In childhood
Homesickness is a small stamp.
I'm at this end
Mom is over there.
When I grow up
Homesickness is a narrow ticket.
I'm at this end
The bride is over there.
We'll talk about it later.
Homesickness is a low grave.
I am outside
Mom's inside.
But now
Homesickness is a shallow strait.
I'm at this end
The mainland is over there
In chronological order, this poem gradually rose from "young son's Oedipus" to "juvenile lovesickness", to "the turn of life and death" in adulthood, and then to the feelings for the motherland and the mainland, which condensed the vicissitudes of the poet's life from childhood to old age. Nostalgia is at different stages, and the two ends of the connection are: I-mother; I-the bride; I (life)-mother (death); I (a wanderer)-the mainland (the motherland). The object of homesickness ranges from concrete "hometown" to abstract national "hometown", from regional hometown to historical hometown and cultural hometown. Make "homesickness" gradually precipitate rich connotation and expressive force.
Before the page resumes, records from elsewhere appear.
/-- MULTIPLICITY IS INHERITED BY SUB-LEDGERS (nonnegative weights): the (0.26) count for a reference ledger `All` bounds every
`dof ⊆ All` — so ONE `τ`-free full-torus multiplicity serves every good term's ledger and every excluded set. [folklore] -/
theorem multiplicity_mono (hsub : dof ⊆ All) (hw : ∀ i ∈ All, 0 ≤ w i) (hM : Multiplicity All sc w Cw vol Λ K) :
    Multiplicity dof sc w Cw vol Λ K := fun j hj =>
  (sum_le_sum_of_subset_of_nonneg (filter_subset_filter _ hsub)
    (fun i hi _ => hw i (mem_filter.mp hi).1)).trans (hM j hj)

/-- **`RecentDeviation` INHABITED**: per-element constants `|c_i| ≤ Cr θ^{sc i} w_i` with `w ≥ 0`, a RECENT-ONLY index set and
window multiplicity give the tree's shape of hazard H-U5b-1, `T4GoodClassBudget.RecentDeviation dof sc w c Cr θ 0 Cw vol Λ j⋆ K`
(discrepancy `δ ≡ 0`: node U2's is already inside `Cr`). [folklore] -/
theorem recentDeviation_of_constRate (hw : ∀ i ∈ dof, 0 ≤ w i) (hc : ∀ i ∈ dof, |c i| ≤ Cr * θ ^ sc i * w i)
    (hrec : RecentOnly dof sc jstar K) (hM : WindowMultiplicity dof sc w Cw vol Λ jstar K) :
    RecentDeviation dof sc w c Cr θ (fun _ => 0) Cw vol Λ jstar K where
  nonneg := hw
  dev_le i hi := by simpa only [add_zero] using hc i hi
  recent := hrec
  mult := hM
Poetically, the four paragraphs are basically the same in words and sentence patterns: "... (adverbial of time), homesickness is ... (as the carrier of image metaphor homesickness), I am here, and ... (the specific object of homesickness) is there". In one go, back and forth, as if it were a feeling, lingering sound, lasting forever.
Poetry is pure and light in language, simple, frank and meaningful. Use adjectives such as "small", "narrow", "short" and "shallow" to decorate the central image and enhance the vividness of the language.
In terms of artistic style, this poem turns to pursue a calm and harmonious aesthetic style instead of the characteristics of the poet's early "modern period", such as deliberately hammering words and refining sentences, painstakingly managing images and contradictory grammar, pursuing bizarre effects and creating amazing words, and seeking abstinence from obscurity. Replacing complexity with simplicity and winning with lightness are also extremely gorgeous and belong to blandness.